**Work instructions**
Those lines of the material below that fall between its first line and the line with "31 cells not", both included, are to be repeated exactly.

..........

import Summits.CriticalPhenomena.PercolationContinuityZ3.Theorems.Transplant.FKDoubleFanOneSided
import HarnessLib

/-!
# Double fans, MULTIFAN₁ middles: the piecewise certificate for `CORE4` (the all-roof endpoint polynomial of LEMMA‴), part D1

Helper file (`--supports stmt-CriticalPhenomena-4575`), FK sub-lane `prim-bschramm-fk-3` (gen 34); builds on p205010 (kernel theorem, internal audit
signed; external expert review pending).  Pure real polynomial algebra, no sorries; standard axioms.  Memo `bschramm/prim-bschramm-fk-3/FAR-CROSS-IX.md` §6–§6i.

Context.  `…DoubleFanMultifan` reduces cross-apex negative correlation across every two-sided middle whose `a`-spokes precede its `b`-spokes (every distance,
every weighted double fan `K₂ ∨ P_n`, `0 < q ≤ 1`) to the four-leg inequality LEMMA‴; its endpoint table (memo §6) consists of tensor-Bernstein cells, zero cells,
closed forms, the two CORE-sized polynomials `𝒞₁, 𝒞₂` (`…MultifanC1Cert*/C2Cert*`) and the all-roof cell `q²(1−q)(2−q)·CORE4`, `CORE4` a polynomial of 1,863 terms in
`q, t_f, w_f, t_g, w_g, t_u, w_u, t_s, w_s` (degree 7 in `q`, ≤ 2 in every other variable).  `CORE4 ≥ 0` on `t ≥ 0`, `q, w ∈ [0,1]` by a PIECEWISE polynomial certificate:
  `CORE4 = (2−q)·V² + q(2−q)³·[t_s(w_s w_u T − U)² + t_u(w_s w_u T − S)² + T(U+S)²] + Σ_e t_f^{e₁} t_g^{e₂} t_u^{e₃} t_s^{e₄} · R_e(q, w)`,
  `T = t_f + t_g + q t_f t_g`, `U = w_f(w_g − w_s) t_u`, `S = w_g(w_f − w_u) t_s`, `V = (2−q)(w_s w_u T − U − S) + 2(1−q)·m`,
with `m = m_P := w_u w_s(1−w_f) − w_f(w_g−w_s)(1−w_u)` on the region `P = {w_g ≥ w_s}`, `m = m_M := −w_f w_g(1−w_s)(1−w_u)` on `M = {w_s ≥ w_g, w_u ≥ w_f}`, and the
mirror image `(t_f,w_f,t_u,w_u) ↔ (t_g,w_g,t_s,w_s)` of the P-certificate on `{w_f ≥ w_u}` (CORE4 is mirror-symmetric).  There are 37 non-zero cells `R_e` per region; the
31 cells not involving `m` are common to both regions.  Every cell is `≥ 0` on its region by an explicit certificate — a tensor-Bernstein expansion with non-negative
coefficients, or positive multiples of SQUARE PATTERNS (`(w−w′)²`, `(1−w−w′)²`, `(αw−βw′)²`, `(αw(1−w′)−βw″)²`, `(ww′−w″w‴)²`) times Bernstein elements plus such an
expansion — where the region cells are certified after the box substitutions `w_s = w_g·σ` (P) and `w_f = w_u·φ, w_g = w_s·γ` (M), which map `[0,1]²` onto the region
(found by linear programming; exact rational vertices; every identity below is checked by `ring`, every sign by `positivity`).  This file: `core4RP0000`.
[folklore]
-/

noncomputable section

namespace Summit.CriticalPhenomena.PercolationContinuityZ3.Theorems

namespace FK

namespace ThreeApex

set_option maxRecDepth 30000 in
set_option maxHeartbeats 16000000 in
/-- CORE4 certificate, region-P remainder cell (m = m_P): coefficient of `t_f^0 t_g^0 t_u^0 t_s^0` in `CORE4 − (2−q)V² − q(2−q)³·cubic` (polynomial in `q, w_f, w_g, w_u, w_s`). [folklore] -/
def core4RP0000 (q wf wg wu ws : ℝ) : ℝ :=
  ((8 : ℝ) * wf ^ 2 * wg ^ 2 * wu ^ 2 * ws ^ 2 + (32 : ℝ) * wf ^ 2 * wg * wu ^ 2 * ws + ((-8) : ℝ) * wf ^ 2 * wg ^ 2 * ws ^ 2 + ((-16) : ℝ) * wf ^ 2 * wg ^ 2 * wu ^ 2 +
    ((-40) : ℝ) * wf ^ 2 * wu ^ 2 * ws ^ 2 + ((-8) : ℝ) * wg ^ 2 * wu ^ 2 * ws ^ 2 + ((-16) : ℝ) * wf * wg * wu ^ 2 * ws + (32 : ℝ) * wf * wu ^ 2 * ws ^ 2 +
    ((-48) : ℝ) * wf ^ 2 * wg * wu * ws + (16 : ℝ) * wf ^ 2 * wg ^ 2 * wu + (32 : ℝ) * wf ^ 2 * wu * ws ^ 2 + (16 : ℝ) * wf ^ 2 * wg * ws + ((-8) : ℝ) * wf ^ 2 * ws ^ 2 +
    (16 : ℝ) * wg * wu ^ 2 * ws + ((-8) : ℝ) * wu ^ 2 * ws ^ 2) + q * (((-20) : ℝ) * wf ^ 2 * wg ^ 2 * wu ^ 2 * ws ^ 2 + (16 : ℝ) * wf * wg ^ 2 * wu * ws ^ 2 +
    ((-64) : ℝ) * wf ^ 2 * wg * wu ^ 2 * ws + (12 : ℝ) * wf ^ 2 * wg ^ 2 * ws ^ 2 + (32 : ℝ) * wf ^ 2 * wg ^ 2 * wu ^ 2 + (84 : ℝ) * wf ^ 2 * wu ^ 2 * ws ^ 2 +
    (4 : ℝ) * wg ^ 2 * wu ^ 2 * ws ^ 2 + (32 : ℝ) * wf * wg * wu ^ 2 * ws + ((-8) : ℝ) * wf * wg * wu * ws ^ 2 + ((-8) : ℝ) * wf * wg ^ 2 * wu * ws +
    ((-72) : ℝ) * wf * wu ^ 2 * ws ^ 2 + (112 : ℝ) * wf ^ 2 * wg * wu * ws + ((-40) : ℝ) * wf ^ 2 * wg ^ 2 * wu + ((-72) : ℝ) * wf ^ 2 * wu * ws ^ 2 +
    (8 : ℝ) * wg * wu ^ 2 * ws ^ 2 + (8 : ℝ) * wg ^ 2 * wu ^ 2 * ws + ((-8) : ℝ) * wf * wg * wu * ws + (8 : ℝ) * wf * wu * ws ^ 2 + ((-40) : ℝ) * wf ^ 2 * wg * ws +
    (8 : ℝ) * wf ^ 2 * wg ^ 2 + (20 : ℝ) * wf ^ 2 * ws ^ 2 + ((-32) : ℝ) * wg * wu ^ 2 * ws + (20 : ℝ) * wu ^ 2 * ws ^ 2) + q ^ 2 * ((2 : ℝ) * wf ^ 2 * wg ^ 2 * wu ^ 2 * ws ^ 2 +
    (8 : ℝ) * wf * wg ^ 2 * wu ^ 2 * ws ^ 2 + (8 : ℝ) * wf ^ 2 * wg * wu ^ 2 * ws ^ 2 + (8 : ℝ) * wf ^ 2 * wg ^ 2 * wu ^ 2 * ws + (8 : ℝ) * wf ^ 2 * wg ^ 2 * wu * ws ^ 2 +
    ((-4) : ℝ) * wf * wg * wu ^ 2 * ws ^ 2 + ((-4) : ℝ) * wf * wg ^ 2 * wu ^ 2 * ws + ((-20) : ℝ) * wf * wg ^ 2 * wu * ws ^ 2 + (44 : ℝ) * wf ^ 2 * wg * wu ^ 2 * ws +
    ((-4) : ℝ) * wf ^ 2 * wg * wu * ws ^ 2 + ((-4) : ℝ) * wf ^ 2 * wg ^ 2 * wu * ws + ((-6) : ℝ) * wf ^ 2 * wg ^ 2 * ws ^ 2 + ((-22) : ℝ) * wf ^ 2 * wg ^ 2 * wu ^ 2 +
    ((-62) : ℝ) * wf ^ 2 * wu ^ 2 * ws ^ 2 + (2 : ℝ) * wg ^ 2 * wu ^ 2 * ws ^ 2 + ((-24) : ℝ) * wf * wg * wu ^ 2 * ws + (8 : ℝ) * wf * wg * wu * ws ^ 2 +
    (8 : ℝ) * wf * wg ^ 2 * wu * ws + (56 : ℝ) * wf * wu ^ 2 * ws ^ 2 + ((-88) : ℝ) * wf ^ 2 * wg * wu * ws + (32 : ℝ) * wf ^ 2 * wg ^ 2 * wu + (56 : ℝ) * wf ^ 2 * wu * ws ^ 2 +
    ((-8) : ℝ) * wg * wu ^ 2 * ws ^ 2 + ((-8) : ℝ) * wg ^ 2 * wu ^ 2 * ws + (16 : ℝ) * wf * wg * wu * ws + ((-12) : ℝ) * wf * wu * ws ^ 2 + (32 : ℝ) * wf ^ 2 * wg * ws +
    ((-10) : ℝ) * wf ^ 2 * wg ^ 2 + ((-16) : ℝ) * wf ^ 2 * ws ^ 2 + (20 : ℝ) * wg * wu ^ 2 * ws + ((-16) : ℝ) * wu ^ 2 * ws ^ 2) +
    q ^ 3 * ((1 : ℝ) * wf ^ 2 * wg ^ 2 * wu ^ 2 * ws ^ 2 + ((-2) : ℝ) * wf * wg ^ 2 * wu ^ 2 * ws ^ 2 + ((-2) : ℝ) * wf ^ 2 * wg * wu ^ 2 * ws ^ 2 +
    ((-2) : ℝ) * wf ^ 2 * wg ^ 2 * wu ^ 2 * ws + ((-2) : ℝ) * wf ^ 2 * wg ^ 2 * wu * ws ^ 2 + (4 : ℝ) * wf * wg ^ 2 * wu * ws ^ 2 + ((-12) : ℝ) * wf ^ 2 * wg * wu ^ 2 * ws +
    (1 : ℝ) * wf ^ 2 * wg ^ 2 * ws ^ 2 + (5 : ℝ) * wf ^ 2 * wg ^ 2 * wu ^ 2 + (15 : ℝ) * wf ^ 2 * wu ^ 2 * ws ^ 2 + ((-1) : ℝ) * wg ^ 2 * wu ^ 2 * ws ^ 2 +
    (8 : ℝ) * wf * wg * wu ^ 2 * ws + ((-14) : ℝ) * wf * wu ^ 2 * ws ^ 2 + (24 : ℝ) * wf ^ 2 * wg * wu * ws + ((-8) : ℝ) * wf ^ 2 * wg ^ 2 * wu +
    ((-14) : ℝ) * wf ^ 2 * wu * ws ^ 2 + (2 : ℝ) * wg * wu ^ 2 * ws ^ 2 + (2 : ℝ) * wg ^ 2 * wu ^ 2 * ws + ((-8) : ℝ) * wf * wg * wu * ws + (4 : ℝ) * wf * wu * ws ^ 2 +
    ((-8) : ℝ) * wf ^ 2 * wg * ws + (3 : ℝ) * wf ^ 2 * wg ^ 2 + (4 : ℝ) * wf ^ 2 * ws ^ 2 + ((-4) : ℝ) * wg * wu ^ 2 * ws + (4 : ℝ) * wu ^ 2 * ws ^ 2)

set_option maxRecDepth 30000 in
set_option maxHeartbeats 16000000 in
/-- `core4RP0000 ≥ 0` on the box after the region-P substitution `w_s = w_g·σ` (`σ = sg ∈ [0,1]`, i.e. `w_s ≤ w_g`): 7 positive multiples of square patterns times Bernstein elements plus a tensor-Bernstein expansion with non-negative coefficients (nested Horner-by-variable form; found by LP, exact rational vertex). [folklore] -/
theorem core4RP0000_nonneg_sub {q wf wg wu sg : ℝ} (hq0 : 0 ≤ q) (hq1 : q ≤ 1) (hwf0 : 0 ≤ wf) (hwf1 : wf ≤ 1) (hwg0 : 0 ≤ wg) (hwg1 : wg ≤ 1) (hwu0 : 0 ≤ wu) (hwu1 : wu ≤ 1) (hsg0 : 0 ≤ sg) (hsg1 : sg ≤ 1) :
    0 ≤ core4RP0000 q wf wg wu (wg * sg) := by
  have hq1' : (0:ℝ) ≤ 1 - q := sub_nonneg.2 hq1
  have hwf1' : (0:ℝ) ≤ 1 - wf := sub_nonneg.2 hwf1
  have hwg1' : (0:ℝ) ≤ 1 - wg := sub_nonneg.2 hwg1
  have hwu1' : (0:ℝ) ≤ 1 - wu := sub_nonneg.2 hwu1
  have hsg1' : (0:ℝ) ≤ 1 - sg := sub_nonneg.2 hsg1
  have e : core4RP0000 q wf wg wu (wg * sg) =
      (4 : ℝ) * (wf - wu) ^ 2 * q * (1 - q) ^ 2 * wg ^ 2 * (1 - wg) ^ 2 * sg * (1 - sg) + (12 : ℝ) * (wf - wu) ^ 2 * q * (1 - q) ^ 2 * wg ^ 3 * (1 - wg) * sg * (1 - sg) +
      (8 : ℝ) * (wf - wu) ^ 2 * q * (1 - q) ^ 2 * wg ^ 3 * (1 - wg) * sg ^ 2 + (8 : ℝ) * (wf - wu) ^ 2 * q * (1 - q) ^ 2 * wg ^ 4 * sg * (1 - sg) +
      (4 : ℝ) * (wf - wu) ^ 2 * q ^ 2 * (1 - q) * wg ^ 3 * (1 - wg) * sg * (1 - sg) + (4 : ℝ) * (wf - wu) ^ 2 * q ^ 2 * (1 - q) * wg ^ 3 * (1 - wg) * sg ^ 2 +
      (4 : ℝ) * (wf - wu) ^ 2 * q ^ 2 * (1 - q) * wg ^ 4 * sg * (1 - sg) + (1 - q) ^ 3 * ((1 - wf) ^ 2 * (wg ^ 2 * (1 - wg) ^ 2 * (wu ^ 2 * ((16 : ℝ) * sg * (1 - sg) +
      (8 : ℝ) * sg ^ 2)) + wg ^ 3 * (1 - wg) * (wu ^ 2 * ((32 : ℝ) * sg * (1 - sg) + (16 : ℝ) * sg ^ 2)) + wg ^ 4 * (wu ^ 2 * ((16 : ℝ) * sg * (1 - sg)))) +
      wf * (1 - wf) * (wg ^ 2 * (1 - wg) ^ 2 * (wu ^ 2 * ((16 : ℝ) * sg * (1 - sg) + (32 : ℝ) * sg ^ 2)) + wg ^ 3 * (1 - wg) * (wu ^ 2 * ((32 : ℝ) * sg * (1 - sg) +
      (64 : ℝ) * sg ^ 2)) + wg ^ 4 * (wu ^ 2 * ((16 : ℝ) * sg * (1 - sg) + (16 : ℝ) * sg ^ 2))) + wf ^ 2 * (wg ^ 2 * (1 - wg) ^ 2 * ((1 - wu) ^ 2 * ((16 : ℝ) * sg * (1 - sg) +
      (8 : ℝ) * sg ^ 2) + wu * (1 - wu) * ((16 : ℝ) * (1 - sg) ^ 2 + (16 : ℝ) * sg * (1 - sg) + (16 : ℝ) * sg ^ 2) + wu ^ 2 * ((8 : ℝ) * sg ^ 2)) +
      wg ^ 3 * (1 - wg) * ((1 - wu) ^ 2 * ((32 : ℝ) * sg * (1 - sg) + (16 : ℝ) * sg ^ 2) + wu * (1 - wu) * ((32 : ℝ) * (1 - sg) ^ 2 + (32 : ℝ) * sg * (1 - sg) +
      (32 : ℝ) * sg ^ 2) + wu ^ 2 * ((16 : ℝ) * sg ^ 2)) + wg ^ 4 * ((1 - wu) ^ 2 * ((16 : ℝ) * sg * (1 - sg)) + wu * (1 - wu) * ((16 : ℝ) * (1 - sg) ^ 2 +
      (16 : ℝ) * sg * (1 - sg))))) + q * (1 - q) ^ 2 * ((1 - wf) ^ 2 * (wg ^ 2 * (1 - wg) ^ 2 * (wu ^ 2 * ((12 : ℝ) * sg * (1 - sg) + (12 : ℝ) * sg ^ 2)) +
      wg ^ 3 * (1 - wg) * (wu ^ 2 * ((28 : ℝ) * sg * (1 - sg) + (32 : ℝ) * sg ^ 2)) + wg ^ 4 * (wu ^ 2 * ((16 : ℝ) * sg * (1 - sg) + (8 : ℝ) * sg ^ 2))) +
      wf * (1 - wf) * (wg ^ 2 * (1 - wg) ^ 2 * (wu ^ 2 * ((8 : ℝ) * sg * (1 - sg) + (32 : ℝ) * sg ^ 2)) + wg ^ 3 * (1 - wg) * (wu ^ 2 * ((24 : ℝ) * sg * (1 - sg) +
      (80 : ℝ) * sg ^ 2)) + wg ^ 4 * (wu ^ 2 * ((16 : ℝ) * sg * (1 - sg) + (24 : ℝ) * sg ^ 2))) + wf ^ 2 * (wg ^ 2 * (1 - wg) ^ 2 * ((1 - wu) ^ 2 * ((8 : ℝ) * (1 - sg) ^ 2 +
      (20 : ℝ) * sg * (1 - sg) + (12 : ℝ) * sg ^ 2) + wu * (1 - wu) * ((24 : ℝ) * (1 - sg) ^ 2 + (24 : ℝ) * sg * (1 - sg) + (24 : ℝ) * sg ^ 2) + wu ^ 2 * ((12 : ℝ) * sg ^ 2)) +
      wg ^ 3 * (1 - wg) * ((1 - wu) ^ 2 * ((16 : ℝ) * (1 - sg) ^ 2 + (36 : ℝ) * sg * (1 - sg) + (16 : ℝ) * sg ^ 2) + wu * (1 - wu) * ((48 : ℝ) * (1 - sg) ^ 2 +
      (40 : ℝ) * sg * (1 - sg) + (32 : ℝ) * sg ^ 2) + wu ^ 2 * ((24 : ℝ) * sg ^ 2)) + wg ^ 4 * ((1 - wu) ^ 2 * ((8 : ℝ) * (1 - sg) ^ 2 + (16 : ℝ) * sg * (1 - sg)) +
      wu * (1 - wu) * ((24 : ℝ) * (1 - sg) ^ 2 + (16 : ℝ) * sg * (1 - sg))))) + q ^ 2 * (1 - q) * ((1 - wf) ^ 2 * (wg ^ 2 * (1 - wg) ^ 2 * (wu ^ 2 * ((4 : ℝ) * sg * (1 - sg) +
      (4 : ℝ) * sg ^ 2)) + wg ^ 3 * (1 - wg) * (wu ^ 2 * ((12 : ℝ) * sg * (1 - sg) + (20 : ℝ) * sg ^ 2)) + wg ^ 4 * (wu ^ 2 * ((8 : ℝ) * sg * (1 - sg) + (6 : ℝ) * sg ^ 2))) +
      wf * (1 - wf) * (wg ^ 2 * (1 - wg) ^ 2 * (wu * (1 - wu) * ((4 : ℝ) * sg ^ 2) + wu ^ 2 * ((12 : ℝ) * sg ^ 2)) + wg ^ 3 * (1 - wg) * (wu ^ 2 * ((4 : ℝ) * sg * (1 - sg) +
      (32 : ℝ) * sg ^ 2)) + wg ^ 4 * (wu ^ 2 * ((4 : ℝ) * sg * (1 - sg) + (12 : ℝ) * sg ^ 2))) + wf ^ 2 * (wg ^ 2 * (1 - wg) ^ 2 * ((1 - wu) ^ 2 * ((6 : ℝ) * (1 - sg) ^ 2 +
      (12 : ℝ) * sg * (1 - sg) + (6 : ℝ) * sg ^ 2) + wu * (1 - wu) * ((12 : ℝ) * (1 - sg) ^ 2 + (16 : ℝ) * sg * (1 - sg) + (16 : ℝ) * sg ^ 2) + wu ^ 2 * ((6 : ℝ) * sg ^ 2)) +
      wg ^ 3 * (1 - wg) * ((1 - wu) ^ 2 * ((12 : ℝ) * (1 - sg) ^ 2 + (20 : ℝ) * sg * (1 - sg) + (8 : ℝ) * sg ^ 2) + wu * (1 - wu) * ((24 : ℝ) * (1 - sg) ^ 2 +
      (20 : ℝ) * sg * (1 - sg) + (8 : ℝ) * sg ^ 2) + wu ^ 2 * ((12 : ℝ) * sg ^ 2)) + wg ^ 4 * ((1 - wu) ^ 2 * ((6 : ℝ) * (1 - sg) ^ 2 + (8 : ℝ) * sg * (1 - sg)) +
      wu * (1 - wu) * ((12 : ℝ) * (1 - sg) ^ 2 + (4 : ℝ) * sg * (1 - sg))))) + q ^ 3 * ((1 - wf) ^ 2 * (wg ^ 3 * (1 - wg) * (wu ^ 2 * ((2 : ℝ) * sg * (1 - sg) +
      (4 : ℝ) * sg ^ 2)) + wg ^ 4 * (wu ^ 2 * ((2 : ℝ) * sg * (1 - sg) + (1 : ℝ) * sg ^ 2))) + wf * (1 - wf) * (wg ^ 2 * (1 - wg) ^ 2 * (wu ^ 2 * ((2 : ℝ) * sg ^ 2)) +
      wg ^ 3 * (1 - wg) * (wu ^ 2 * ((4 : ℝ) * sg ^ 2)) + wg ^ 4 * (wu ^ 2 * ((2 : ℝ) * sg ^ 2))) + wf ^ 2 * (wg ^ 2 * (1 - wg) ^ 2 * ((1 - wu) ^ 2 * ((1 : ℝ) * (1 - sg) ^ 2 +
      (2 : ℝ) * sg * (1 - sg) + (1 : ℝ) * sg ^ 2) + wu * (1 - wu) * ((2 : ℝ) * (1 - sg) ^ 2 + (4 : ℝ) * sg * (1 - sg) + (4 : ℝ) * sg ^ 2) + wu ^ 2 * ((1 : ℝ) * sg ^ 2)) +
      wg ^ 3 * (1 - wg) * ((1 - wu) ^ 2 * ((2 : ℝ) * (1 - sg) ^ 2 + (4 : ℝ) * sg * (1 - sg) + (2 : ℝ) * sg ^ 2) + wu * (1 - wu) * ((4 : ℝ) * (1 - sg) ^ 2 +
      (4 : ℝ) * sg * (1 - sg)) + wu ^ 2 * ((2 : ℝ) * sg ^ 2)) + wg ^ 4 * ((1 - wu) ^ 2 * ((1 : ℝ) * (1 - sg) ^ 2 + (2 : ℝ) * sg * (1 - sg)) +
      wu * (1 - wu) * ((2 : ℝ) * (1 - sg) ^ 2)))) := by
    simp only [core4RP0000]; ring
  rw [e]; positivity

/-- `core4RP0000 ≥ 0` on the region `P = {w_s ≤ w_g}` of the box (from `core4RP0000_nonneg_sub` with `σ = w_s / w_g`; the corner `w_g = 0` forces `w_s = 0`). [folklore] -/
theorem core4RP0000_nonneg_P {q wf wg wu ws : ℝ} (hq0 : 0 ≤ q) (hq1 : q ≤ 1) (hwf0 : 0 ≤ wf) (hwf1 : wf ≤ 1) (hwg0 : 0 ≤ wg) (hwg1 : wg ≤ 1)
    (hwu0 : 0 ≤ wu) (hwu1 : wu ≤ 1) (hws0 : 0 ≤ ws) (hsg : ws ≤ wg) : 0 ≤ core4RP0000 q wf wg wu ws := by
  rcases eq_or_lt_of_le hwg0 with h0 | hpos
  · have hs : ws = 0 := le_antisymm (by linarith) hws0
    have key := core4RP0000_nonneg_sub (q := q) (wf := wf) (wg := wg) (wu := wu) (sg := 0) hq0 hq1 hwf0 hwf1 hwg0 hwg1 hwu0 hwu1 le_rfl zero_le_one
    simpa [hs] using key
  · have hsg0 : 0 ≤ ws / wg := div_nonneg hws0 hwg0
    have hsg1 : ws / wg ≤ 1 := by rw [div_le_one hpos]; exact hsg
    have key := core4RP0000_nonneg_sub (q := q) (wf := wf) (wg := wg) (wu := wu) (sg := ws / wg) hq0 hq1 hwf0 hwf1 hwg0 hwg1 hwu0 hwu1 hsg0 hsg1
    have hne : wg ≠ 0 := ne_of_gt hpos
    have hm : wg * (ws / wg) = ws := by field_simp
    rwa [hm] at key

end ThreeApex

end FK

end Summit.CriticalPhenomena.PercolationContinuityZ3.Theorems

..........

**Solution for this exercise**
import Summits.CriticalPhenomena.PercolationContinuityZ3.Theorems.Transplant.FKDoubleFanOneSided
import HarnessLib

/-!
# Double fans, MULTIFAN₁ middles: the piecewise certificate for `CORE4` (the all-roof endpoint polynomial of LEMMA‴), part D1

Helper file (`--supports stmt-CriticalPhenomena-4575`), FK sub-lane `prim-bschramm-fk-3` (gen 34); builds on p205010 (kernel theorem, internal audit
signed; external expert review pending).  Pure real polynomial algebra, no sorries; standard axioms.  Memo `bschramm/prim-bschramm-fk-3/FAR-CROSS-IX.md` §6–§6i.

Context.  `…DoubleFanMultifan` reduces cross-apex negative correlation across every two-sided middle whose `a`-spokes precede its `b`-spokes (every distance,
every weighted double fan `K₂ ∨ P_n`, `0 < q ≤ 1`) to the four-leg inequality LEMMA‴; its endpoint table (memo §6) consists of tensor-Bernstein cells, zero cells,
closed forms, the two CORE-sized polynomials `𝒞₁, 𝒞₂` (`…MultifanC1Cert*/C2Cert*`) and the all-roof cell `q²(1−q)(2−q)·CORE4`, `CORE4` a polynomial of 1,863 terms in
`q, t_f, w_f, t_g, w_g, t_u, w_u, t_s, w_s` (degree 7 in `q`, ≤ 2 in every other variable).  `CORE4 ≥ 0` on `t ≥ 0`, `q, w ∈ [0,1]` by a PIECEWISE polynomial certificate:
  `CORE4 = (2−q)·V² + q(2−q)³·[t_s(w_s w_u T − U)² + t_u(w_s w_u T − S)² + T(U+S)²] + Σ_e t_f^{e₁} t_g^{e₂} t_u^{e₃} t_s^{e₄} · R_e(q, w)`,
  `T = t_f + t_g + q t_f t_g`, `U = w_f(w_g − w_s) t_u`, `S = w_g(w_f − w_u) t_s`, `V = (2−q)(w_s w_u T − U − S) + 2(1−q)·m`,
with `m = m_P := w_u w_s(1−w_f) − w_f(w_g−w_s)(1−w_u)` on the region `P = {w_g ≥ w_s}`, `m = m_M := −w_f w_g(1−w_s)(1−w_u)` on `M = {w_s ≥ w_g, w_u ≥ w_f}`, and the
mirror image `(t_f,w_f,t_u,w_u) ↔ (t_g,w_g,t_s,w_s)` of the P-certificate on `{w_f ≥ w_u}` (CORE4 is mirror-symmetric).  There are 37 non-zero cells `R_e` per region; the
31 cells not involving `m` are common to both regions.  Every cell is `≥ 0` on its region by an explicit certificate — a tensor-Bernstein expansion with non-negative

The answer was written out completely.